Monday, March 28

Steven Levitt, Freakonomics

I'm part way through Levitt's new book "Freakonomics." It is a fun read, and I recommend it to all, particularly those, such as my friend Chris Russo, that think economics is "just supply and demand, dude." Still, I find the book frustratingly pithy. I know it is intended for a general, non-economist, audience, but it would be a better book were it to probe deaper into the nuts and bolts Levitt's research. In particular, I want to know how Levitt chooses a research topic, and how he develops his extraordinarily clever research methodologies. I also want a discussion that explains to the lay reader why Levitt's methods, from an applied economics perspective, are so clever.

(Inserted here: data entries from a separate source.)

/-- The two rows `±c` (`c ≥ 1`) together:
`[c ≡ a₀] R_c + [-c ≡ a₀] R_{-c} = (C_k/N^k) ∑_{m ≥ 0} w_a(c, m) m^{k-1} q_N^{cm}`.
[cite: DiamondShurman2005, §4.2 proof of Thm. 4.2.3] -/
theorem row_add_row_neg (hk : 3 ≤ k) (c : ℕ+) :
    (∑' d : ℤ, cosetSummand N k a z ((c : ℕ), d)) +
        ∑' d : ℤ, cosetSummand N k a z (-((c : ℕ) : ℤ), d) =
      ((N : ℂ) ^ k)⁻¹ * ((-2 * π * Complex.I) ^ k / (k - 1).factorial) *
        ∑' m : ℕ, latticeEisensteinWeight N k a c m * (m : ℂ) ^ (k - 1) *
          Periodic.qParam (N : ℝ) z ^ ((c : ℕ) * m : ℕ) := by
  -- the two rows
  have hpos := tsum_cosetSummand_row N k a z hk ((c : ℕ) : ℤ)
  have hneg := tsum_cosetSummand_row N k a z hk (-((c : ℕ) : ℤ))
  rw [Int.cast_natCast] at hpos
  rw [hpos, hneg, tsum_row_neg N k z, Int.cast_natCast,
    show (((a 1).val : ℂ)) = (((a 1).val : ℤ) : ℂ) by push_cast; rfl,
    show (-((((a 1).val : ℤ)) : ℂ)) = (((-((a 1).val : ℤ) : ℤ)) : ℂ) by push_cast; rfl,
    tsum_row_pos N k z hk c.pos, tsum_row_pos N k z hk c.pos]
  have hcond : ((((-((c : ℕ) : ℤ) : ℤ)) : ZMod N) = a 0) ↔ (((c : ℕ) : ZMod N) = -a 0) := by
    rw [Int.cast_neg, Int.cast_natCast, neg_eq_iff_eq_neg]
  -- summability of the inner series
  have hsum : ∀ e : ℤ, Summable fun m : ℕ ↦ (m : ℂ) ^ (k - 1) *
      (cexp (2 * π * Complex.I * (e * m) / N) * Periodic.qParam (N : ℝ) z ^ ((c : ℕ) * m)) := by
    intro e
    have him : 0 < ((((c : ℕ) : ℂ) * z + e) / N).im := by
      rw [Complex.div_natCast_im]
      simp only [Complex.add_im, Complex.mul_im, Complex.natCast_re, Complex.natCast_im, zero_mul,
        add_zero, Complex.intCast_im, UpperHalfPlane.coe_im, UpperHalfPlane.coe_re]
      exact div_pos (mul_pos (by exact_mod_cast c.pos) z.im_pos) (by exact_mod_cast NeZero.pos N)
    refine (summable_pow_mul_cexp_pow (k - 1) ⟨_, him⟩).congr fun m ↦ ?_
    congr 1
    rw [Periodic.qParam, UpperHalfPlane.coe_mk, ← Complex.exp_nat_mul, ← Complex.exp_nat_mul,
      ← Complex.exp_add]
    congr 1
    push_cast
    field_simp
    ring
  have hs1 := hsum ((a 1).val : ℤ)
  have hs2 := hsum (-((a 1).val : ℤ))
  have he1 : ∀ m : ℕ, cexp (2 * π * Complex.I * (((((a 1).val : ℤ)) : ℂ) * m) / N) =
      cexp (2 * π * Complex.I * (((a 1).val : ℂ) * m) / N) := fun m ↦ by push_cast; rfl
  have he2 : ∀ m : ℕ, cexp (2 * π * Complex.I * ((((-((a 1).val : ℤ) : ℤ)) : ℂ) * m) / N) =
      cexp (-(2 * π * Complex.I * (((a 1).val : ℂ) * m) / N)) := fun m ↦ by
    congr 1
    push_cast
    ring
  simp only [he1, he2, hcond] at hs1 hs2 ⊢
  unfold latticeEisensteinWeight
  by_cases hP : ((c : ℕ) : ZMod N) = a 0 <;> by_cases hQ : ((c : ℕ) : ZMod N) = -a 0
  · simp only [if_pos hP, if_pos hQ]
    rw [mul_left_comm, ← mul_add]
    congr 1
    rw [← tsum_mul_left, ← hs1.tsum_add (hs2.mul_left _)]
    exact tsum_congr fun m ↦ by ring
  · simp only [if_pos hP, if_neg hQ, mul_zero, add_zero]
    congr 1
    exact tsum_congr fun m ↦ by ring
  · simp only [if_neg hP, if_pos hQ, zero_add]
    rw [mul_left_comm]
    congr 1
    rw [← tsum_mul_left]
    exact tsum_congr fun m ↦ by ring
  · simp only [if_neg hP, if_neg hQ, zero_add, mul_zero, zero_mul, tsum_zero]

/-- **`G_k^a = b₀ + ∑_{n ≥ 1} bₙ q_Nⁿ`** with `bₙ = latticeEisensteinCoeff N k a n`
(Diamond–Shurman Thm. 4.2.3: rows `c = 0`, `c > 0`, `c < 0`, Lipschitz, regrouping by `n = cm`).
[cite: DiamondShurman2005, Thm. 4.2.3] -/
theorem latticeEisenstein_eq_coeff_zero_add_tsum (hk : 3 ≤ k) :
    latticeEisenstein N k a z = latticeEisensteinCoeff N k a 0 +
      ∑' n : ℕ+, latticeEisensteinCoeff N k a n * Periodic.qParam (N : ℝ) z ^ (n : ℕ) := by
  have hS := summable_cosetSummand N k a z hk
  have hq : ‖Periodic.qParam (N : ℝ) z‖ < 1 := UpperHalfPlane.norm_qParam_lt_one N z
  have hW := norm_latticeEisensteinWeight_le (N := N) (k := k) a
  rw [latticeEisenstein_eq_tsum_prod, hS.tsum_prod, tsum_int_eq_zero_add_tsum_pnat hS.prod]
  -- the constant row
  have h0 : ∑' d : ℤ, cosetSummand N k a z (0, d) = latticeEisensteinCoeff N k a 0 := by
    have := tsum_cosetSummand_row N k a z hk 0
    simp only [Int.cast_zero, zero_mul, zero_add] at this
    rw [this, latticeEisensteinCoeff, if_pos rfl]
    unfold cosetZeta
    by_cases h : a 0 = 0
    · rw [if_pos h, if_pos h.symm]
    · rw [if_neg h, if_neg (Ne.symm h)]
  -- the rows `±c`, `c ≥ 1`
  have h1 : Summable fun c : ℕ+ ↦ ∑' d : ℤ, cosetSummand N k a z ((c : ℕ), d) := by
    simpa [Function.comp_def] using
      hS.prod.comp_injective (i := fun c : ℕ+ ↦ ((c : ℕ) : ℤ)) (fun _ _ h ↦ by simpa using h)
  have h2 : Summable fun c : ℕ+ ↦ ∑' d : ℤ, cosetSummand N k a z (-((c : ℕ) : ℤ), d) := by
    simpa [Function.comp_def] using
      hS.prod.comp_injective (i := fun c : ℕ+ ↦ -((c : ℕ) : ℤ)) (fun _ _ h ↦ by simpa using h)
  rw [h0, add_assoc, ← h1.tsum_add h2]
  simp_rw [row_add_row_neg N k a z hk]
  congr 1
  have hinner : ∀ c : ℕ+, ∑' m : ℕ, latticeEisensteinWeight N k a c m * (m : ℂ) ^ (k - 1) *
      Periodic.qParam (N : ℝ) z ^ ((c : ℕ) * m : ℕ) =
      ∑' m : ℕ+, latticeEisensteinWeight N k a c m * ((m : ℕ) : ℂ) ^ (k - 1) *
        Periodic.qParam (N : ℝ) z ^ ((c : ℕ) * (m : ℕ) : ℕ) := fun c ↦
    (tsum_pnat_eq_tsum_of_eq_zero (f := fun m : ℕ ↦ latticeEisensteinWeight N k a c m *
      (m : ℂ) ^ (k - 1) * Periodic.qParam (N : ℝ) z ^ ((c : ℕ) * m : ℕ))
      (by simp [zero_pow (show k - 1 ≠ 0 by omega)])).symm
  simp_rw [hinner]
  rw [tsum_mul_left, ← (summable_prod_weight_mul_pow' (k - 1) (latticeEisensteinWeight N k a) hq hW).tsum_prod,
    tsum_prod_weight_mul_pow_eq (k - 1) (latticeEisensteinWeight N k a) hq hW, ← tsum_mul_left]
  refine tsum_congr fun n ↦ ?_
  rw [latticeEisensteinCoeff, if_neg (PNat.ne_zero n)]
  ring

/-- **The `q_N`-expansion of `G_k^a` at every point**: `HasSum (bₙ q_Nⁿ)_{n ≥ 0} (G_k^a(z))`,
`q_N = e^{2πiz/N}`. [cite: DiamondShurman2005, Thm. 4.2.3] -/
theorem hasSum_latticeEisenstein (hk : 3 ≤ k) :
    HasSum (fun n : ℕ ↦ latticeEisensteinCoeff N k a n * Periodic.qParam (N : ℝ) z ^ n)
      (latticeEisenstein N k a z) := by
  have hq : ‖Periodic.qParam (N : ℝ) z‖ < 1 := UpperHalfPlane.norm_qParam_lt_one N z
  have hW := norm_latticeEisensteinWeight_le (N := N) (k := k) a
  have hs : Summable fun n : ℕ+ ↦
      latticeEisensteinCoeff N k a n * Periodic.qParam (N : ℝ) z ^ (n : ℕ) := by
    refine ((summable_divisorSum_weight_mul_pow (k - 1) (latticeEisensteinWeight N k a) hq hW).mul_left
      (((N : ℂ) ^ k)⁻¹ * ((-2 * π * Complex.I) ^ k / (k - 1).factorial))).congr fun n ↦ ?_
    rw [latticeEisensteinCoeff, if_neg (PNat.ne_zero n)]
    ring
  have h := hs.hasSum
  rw [hasSum_pnat_iff (f := fun n : ℕ ↦
    latticeEisensteinCoeff N k a n * Periodic.qParam (N : ℝ) z ^ n)] at h
  have hval : (∑' b : ℕ+, latticeEisensteinCoeff N k a b * Periodic.qParam (N : ℝ) z ^ (b : ℕ)) +
      latticeEisensteinCoeff N k a 0 * Periodic.qParam (N : ℝ) z ^ 0 = latticeEisenstein N k a z := by
    rw [pow_zero, mul_one, latticeEisenstein_eq_coeff_zero_add_tsum N k a z hk, add_comm]
  rw [hval] at h
  exact h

On a positive note, the book offers a nice overview of Levitt's work, which is really fascinating stuff. See this post and this post for some tidbits on his work that are discussed in the book.

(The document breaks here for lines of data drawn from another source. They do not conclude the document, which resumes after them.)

/-!
# [RapoportSmithlingZhang2020Diagonal] §5 «Global integral models» (§5.1 «Trivial level structure», §5.2 «Drinfeld level structure»)
# — STATED AS PRINTED (named-fact carpet; NO proofs, NO `sorry`, NO instance, NO notation)

M. Rapoport, B. Smithling, W. Zhang, *Arithmetic diagonal cycles on unitary Shimura varieties*, Compos. Math. **156** (2020)
1745–1824 = arXiv:1710.06962 **v6** (bib key `RapoportSmithlingZhang2020Diagonal`).  PAGE PINS «p. N» = arXiv v6 PDF page, read on the
cell's per-page text of record `F0/P6/lit1/RSZ2020-v6-pages.txt` (item map `RSZ2020-v6-itemmap.lit1-g5.md` 15cc0883: «§5 Global integral models
p. 27: 5.1 trivial level p. 27; 5.2 Drinfeld level p. 30», «Remark 5.1 p. 28 · Thm. 5.2 p. 28 · Remark 5.3 p. 29 · Thm. 5.4 p. 30», «(5.1)–(5.2) p. 27 ·
(5.3) p. 28 · (5.4)–(5.5) p. 29 · (5.6)–(5.10) p. 30 · (5.11) p. 31»); the Compositio offset is not held and no journal page is claimed.  Where the page
text drops a glyph (the relation signs of (5.2), the decoration of `K_G^∘`), the reading is taken from the TeX source of the arXiv v1 text held as
`paper:arxiv-1710.06962` (chunk p0022: `\Lambda\subset \Lambda^\vee \subset (\mathfrak d_{AT}^W)^{-1} \Lambda`, `K_G^\circ`), whose §5.1 wording is
otherwise identical except in condition (2) below, where v6 («unramified over `ℚ`») supersedes v1 («of degree one over `ℚ`») and v6 IS what is typed.

Cell `hodgecm-mathlib`, GO-500 carpet squad TKR (seat TKR-t04), file 2 of the t04 deal (TKR-plan SPLIT-TKR.v1 7831d55e3c6c3b32 §D: «RSZ2020 §5 →
`Sec5GlobalIntegralModels.lean` (v6 pp. 27–30: (5.1)–(5.11), Rem. 5.1, Thm. 5.2, Rem. 5.3, Thm. 5.4; import TL-t10's `Sec3IntegralModels`)»).
HONEST LABEL: HC_CM is proved only modulo the 7 printed citations (2 remaining: hLiu418 = stmt-HodgeConjecture-24832, h413 = stmt-HodgeConjecture-24833)
until rung 0 closes; this file asserts NOTHING — every printed claim is a `def … : Prop` that a consumer takes as a hypothesis `(h : Item D)` for ITS
OWN datum `D : Sec5Data F₀ F`, and nothing printed is claimed to hold.

## How the printed objects are typed (paper order).  REAL = genuine Mathlib ∕ tree object; ⟨CARRIER⟩ = posited datum standing for a printed object
## Lean cannot construct (the discipline of ★ `Sec3IntegralModels.Sec3Data`); READINGS R1–R7.

* THE DATUM (READING R1).  §5 works in the setting of §3 with «`𝔞 = O_{F₀}`, i.e., we will assume that `M₀ = M₀^{O_{F₀}}` is non-empty … We fix
  `ξ ∈ L_Φ^{O_{F₀}}/∼` and set `M₀^ξ := M₀^{O_{F₀},ξ}`» (p. 27) = ★ `Sec3Data` with the extra hypothesis field `𝔞_eq_top : 𝔞 = ⊤`; and it uses `W♭`,
  `H = U(W♭)` of §2 = ★ `Sec2Datum` (same `W`, `two_le_n`, `u`, `form_u_ne_zero` fields, merged by `extends`).  `structure Sec5Data extends Sec3Data,
  Sec2Datum` adds the §5 data: the lattices `Λ ⊂ W`, `Λ♭ ⊂ W♭` (REAL, READING R2), the printed standing hypotheses (5.2), (1), (2) as `Prop` FIELDS
  (hypotheses of the datum, not named facts), and the ⟨CARRIER⟩ objects listed below.  Nothing is asserted by the structure.
* §1 NOTATION prerequisites (pp. 6–7), typed HERE because §5 is their first consumer in the carpet (REAL): «`inv_v(W_v) := (−1)^{n(n−1)/2} det W_v ∈
  F₀,v^×/Nm F_v^×` (1.4)», «`W_v` is split at a finite place `v` if `inv_v(W_v) = 1`», «`−W` … the hermitian form multiplied by `−1`» (p. 6) — via the REAL
  predicate `IsNormAt v a` («`a` is a norm from `F_v = F ⊗_{F₀} F₀,v`», Mathlib `adicCompletion`) applied to `(−1)^{n(n−1)/2} det J` for a Gram matrix `J`
  (`hermIsSplitAt`; READING R3: `F₀,v^×/Nm F_v^×` has order ≤ 2, so an equality of invariants in it is typed as «trivial iff trivial»);
  «`v` ramifies in `F`» = neither split nor inert (★ `Liu2021…SecC4.IsSplit`/`IsInert`); «unramified ∕ of degree one over `ℚ`» via Mathlib
  `Ideal.ramificationIdx`/`Ideal.inertiaDeg` over `ℤ`; «unit at `v`», «`ord_v = 1`» via Mathlib `HeightOneSpectrum.valuation` at the primes of `F` over `v`.
  The LOCAL LATTICE TYPES of p. 7 («vertex lattice of type `r`: `Λ ⊂^r Λ^∨ ⊂ π_v^{-1}Λ`», «self-dual» = type 0, «almost self-dual» = type 1, «`π_v`-modular:
  `Λ^∨ = π_v^{-1}Λ`», «almost `π_v`-modular: `Λ ⊂ Λ^∨ ⊂^1 π_v^{-1}Λ`») are ⟨CARRIER⟩ predicates `IsVertexTypeAt`/`IsPiModularAt`/`IsAlmostPiModularAt` on a
  global lattice at a place (completed lattices `Λ ⊗_{O_F} O_{F,v}` inside `W ⊗_{F₀} F₀,v` are not constructed here), each quoting its print.
* LATTICES (READING R2).  «an `O_F`-lattice `Λ` in `W`» = a finitely generated `O_F`-submodule of the COORDINATE space of `W` spanning it over `F`: for `W`
  the ADAPTED coordinates `Fin (n−1) ⊕ Unit` of ★ `Sec2Datum` (`W = W♭ ⊕ F u`, Gram matrix ★ `gramW`), for `W♭` the coordinates of ★ `Wflat.basis` (Gram
  matrix ★ `Wflat.gram`) — so that «`Λ = Λ♭ ⊕ O_F u`» (p. 29) is literal.  The hermitian form on coordinates is `hermForm J x y = Σ x_i ȳ_j J_{ji}` (★ `gram`
  convention `J i j = (e_j, e_i)`), and «`Λ^∨`, the dual lattice with respect to the hermitian form» (pp. 6–7) enters through the REAL predicate
  `InDual J L x` = «`(x, y) ∈ O_F` for all `y ∈ Λ`».
* (5.1) `V_AT^W`, `𝔡_AT^W` and (5.2) are REAL: `VAT J := {v ∣ v inert in F and W_v non-split, or v ramifies in F}`, «`q_v` the (unique) prime in `O_F`
  determined by `v ∈ V_AT^W`» = the radical of `p_v O_F` (READING R4: equal to `q_v` for `v` non-split), `dAT J := ∏_{v ∈ V_AT} q_v` (Mathlib `finprod`; the
  printed set is finite), and (5.2) «`Λ ⊂ Λ^∨ ⊂ (𝔡_AT^W)^{-1}Λ`» = the two fields `Λ_integral`, `Λ_dual_le`.  Conditions (1), (2) (p. 27) are the fields
  `cond1`, `cond2` (REAL except the AT-type clauses, which rest on the lattice-type carriers: `IsATType`, §4.4 p. 22 quoted verbatim).
* `K_G^∘ := {g ∈ G(𝔸_{F₀,f}) ∣ g(Λ ⊗_{O_F} Ô_F) = Λ ⊗_{O_F} Ô_F}`, `K_{G̃}^∘ := K_{Z^ℚ} × K_G^∘` (p. 27), `K_H^∘` (p. 28), `K_G^m` (p. 30) = ⟨CARRIER⟩ subgroups
  `stabGfin`/`stabGfinMod` of ★ `HermSpace.Gfin` (adelic lattices are not constructed; ★ `Sec3Data` READING R3: levels indexed by `K_G` alone).
* THE MODULI PROBLEM of §5.1 (p. 28) is a REAL structure `Obj f` over an `O_E`-scheme `f : S → Spec O_E` (`O_E = 𝓞 E`, `E` = ★ `reflexFieldOf Φ φ₀`):
  «`(A₀, ι₀, λ₀)` is an object of `M₀^ξ(S)`» = ★ `M0Obj` at `𝔟 = 𝔞 (= O_{F₀})` with ★ `label … = ξ` on connected `S` (READING R5 = ★ `objM0_label`: the
  summand condition is stated over connected test schemes); «`(A, ι)` an abelian scheme over `S` with `O_F`-action `ι` satisfying the Kottwitz condition
  (3.11) of signature `((1, n−1)_{φ₀}, (0, n)_{φ ∈ Φ∖{φ₀}})`» = ★ `AbelianSchemeOver`, ★ `RingAction (𝓞 F)`, ★ `clauses.IsKottwitz` at ★ `signatureFn`;
  «`λ` a polarization whose Rosati involution induces on `O_F` the non-trivial Galois automorphism of `F/F₀`» = ★ `Polarization` + ★ `clauses.RosatiIsConj`.
  The two imposed conditions are predicates on `Obj`: the SIGN CONDITION (5.3) «at every point `s` of `S`, `inv^r_v(A₀,s, ι₀,s, λ₀,s, A_s, ι_s, λ_s) =
  inv_v(−W_v)` for every finite place `v` of `F₀` which is non-split in `F`» = ⟨CARRIER⟩ sign factor `signFactor` (defined in (A.5)∕(A.8) of App. A, to
  be typed in `AppASignInvariants`) against the REAL class of `−W_v` (`hermIsSplitAt (−J_W) v`, READING R3); and «for any finite place `ν` of `E` … the triple up to isogeny prime to `p` over
  `S ×_{Spec O_E} Spec O_{E,(ν)}` … satisfies the conditions in the semi-global moduli problem for `ν` defined in Section 4» = ⟨CARRIER⟩ `SemiGlobalOK`
  (§4.1–4.4 are squad TL's ∕ unassigned: ★ `Sec4CitedRows` types Thm. 4.1's problem; not imported here).  «The morphisms in this category are the
  isomorphisms» = `Obj.Iso` (★ `M0Obj.Iso` and a REAL `O_F`-linear isomorphism `A ≅ A'` with the ★ `PolPullback` clause).
* STACKS (READING R6).  «representable by a Deligne–Mumford stack flat over `Spec O_E`», «smooth of relative dimension `n − 1` over the open subscheme of
  `Spec O_E` obtained by removing …», «semi-stable reduction over …», «canonically isomorphic to the semi-global moduli space», «regular», «finite and flat
  over», «relatively representable over `M₀^ξ`», «normalization» are properties of DM STACKS, which have no Mathlib ∕ tree vocabulary: they are ⟨CARRIER⟩
  `Prop`-valued fields of the datum INDEXED BY REAL DATA (the level function `m` of (5.8), `m = 0` being §5.1's `K^∘`; the REAL sets of removed places of
  `E`; the relative dimension) — PLACEHOLDERS in the sense of the squad QA (no closed fact reduces to them; Theorems 5.2∕5.4 are predicates on `D`).
  The REAL content of Thm. 5.2 (i)(ii) typed exactly is WHICH places are removed: `ν` over `v₀` with `(v₀, Λ_{v₀})` of AT type (1) or (4), resp. of AT
  type (4) or of AT type (1) with `E_ν/ℚ_p` ramified (`badSmooth`, `badSemistable`; `ν` over `v` = `LiesUnder`, REAL via `Ideal.comap` along
  `φ₀ : O_{F₀} → O_E`).
* §5.2 (p. 30): (5.7) `spl`, `spl_Φ` REAL up to the ⟨CARRIER⟩ matching condition (4.19) `Matches ν` (§4.3 p. 19, squad TL); (5.8) «a function
  `m : spl → ℤ_{≥0}` with finite support contained in `spl_Φ`» = `IsLevelFn m` (REAL); `N(m) := ∏_{v ∈ spl} p_v^{m(v)}` = `levelIdeal m` (REAL, `finprod`);
  `K_G^m` ⟨CARRIER⟩ with the REAL axiom-free remark «if `m = 0`, then `K_G^m = K_G^∘`» typed as `Eq58_level_zero`.
* NOT TYPED (RECORDED; no carrier posited — each needs the auxiliary spaces `R_{G̃}`, `R′_{G̃}`, `R_{H̃G}`, `R′_{H̃G}` of (4.33)∕(4.34) in §4.4, «defined in
  the obvious way» (p. 30), and the stacks `M_{K^∘_{H̃}}(H̃)`, `M_{K^∘_{H̃G}}(H̃G)`, which are outside this file's single moduli problem): the closed embeddings
  **(5.5)** «`M_{K^∘_{H̃}}(H̃) ↪ M_{K^∘_{G̃}}(G̃)` and `M_{K^∘_{H̃}}(H̃) ↪ M_{K^∘_{H̃G}}(H̃G)`» (`n` odd, p. 29), the diagrams after Remark 5.3 and **(5.6)**
  «`M_{K′^∘_{H̃}}(H̃) := M_{K^∘_{H̃}}(H̃) ×_{R_{H̃G}} R′_{H̃G} ↪ M_{K^∘_{H̃G}}(H̃G)`» (`n` even, p. 30), the smoothness∕semi-stability sentence for `M_{K^∘_{H̃}}(H̃)`,
  `M_{K^∘_{H̃G}}(H̃G)` (p. 30, lines 3–6), **(5.9)**, **(5.10)** (p. 30) and the Hecke correspondences **(5.11)** (pp. 30–31); Remark 5.1 (ii)'s
  Tate-module reformulation «`Hom_{O_F}(T_ℓ(A₀,s̄), T_ℓ(A_s̄)) ≃ −Λ_ℓ` for every prime `ℓ ≠ char κ(s̄)`» and its comparison with [7, §2.3] (p. 28); Remark 5.3's
  existence converses («if the congruence (5.4) is satisfied, then the hermitian space `W♭` will exist and admit a lattice `Λ♭` as above»; `n` even, `F/F₀`
  ramified somewhere ⇒ `W♭` with `Λ♭` exists, p. 29) and its forward-looking paragraph («In future work …», p. 29).

## References
* [RapoportSmithlingZhang2020Diagonal] M. Rapoport, B. Smithling, W. Zhang, *Arithmetic diagonal cycles on unitary Shimura varieties*, Compos. Math. 156
  (2020) 1745–1824, arXiv:1710.06962v6 — §1 Notation pp. 5–7 ((1.3)–(1.5), lattice types); §4.3 (4.19) p. 19; §4.4 p. 22 (AT types (1)–(4)), (4.30)
  p. 25; §5 pp. 27–31 ((5.1)–(5.11), Remark 5.1, Theorem 5.2, Remark 5.3, Theorem 5.4); App. A (A.5), (A.8) p. 56 (the sign factor `inv^r_v`).
* [RapoportSmithlingZhang2017] the arXiv v1 TeX of the same work (`paper:arxiv-1710.06962` chunk p0022) — used only to restore dropped glyphs, see above.
* [Liu2021] Y. Liu, *Fourier–Jacobi cycles and arithmetic relative trace formula*, Camb. J. Math. 9 (2021) — App. C (★ `HermSpace`; ★ `IsInert`/`IsSplit`).
-/

noncomputable section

I think Dad, in particular, will enjoy the following bit, which deals with a fundamental difficulty in emperical research, that is, getting good data. The renowned sociologist William Julius Wilson assigned a graduate student to administer a multiple-choice survey to residents of Chicago’s poorest neighborhoods. The first question was “How do you feel about being black and poor?” and the five possible answers were “very bad,” “bad,” “neither bad nor good,” “somewhat good,” and “good”. After a day of trying to get answers to this question, the graduate student realized a sixth answer was needed: “fuck you.” Nice.

2 Comments:

Blogger Steve Sailer said...

My article "Pre-emptive Executions: Economist Steven Levitt contends that abortion reduces crime rates; the numbers tell a different story" in the May 9th issue of The American Conservative factually debunks the theory promoted last week in the Wall Street Journal and the New York Times. It is now available online for free at:

http://www.amconmag.com/2005_05_09/feature.html

8:02 PM  
Blogger Euge said...

"Freakonomics" had a lot of journalistic stuffing that irritated me. But I understood the authors weren't writing for people with nerdish interests like me. If I wanted to know whether Levitt used multivariate regression or some better statistical procedure, whether he controlled for particular factors I thought might be confounds, etc. I recognized I'd have to go to the original research report. Likewise with Sailer's analysis, you can't tell if his argument holds without him telling you what he did and where he published it -- the magazine piece is about as informative as "Freakonomics" (but meaner and more polemical in tone).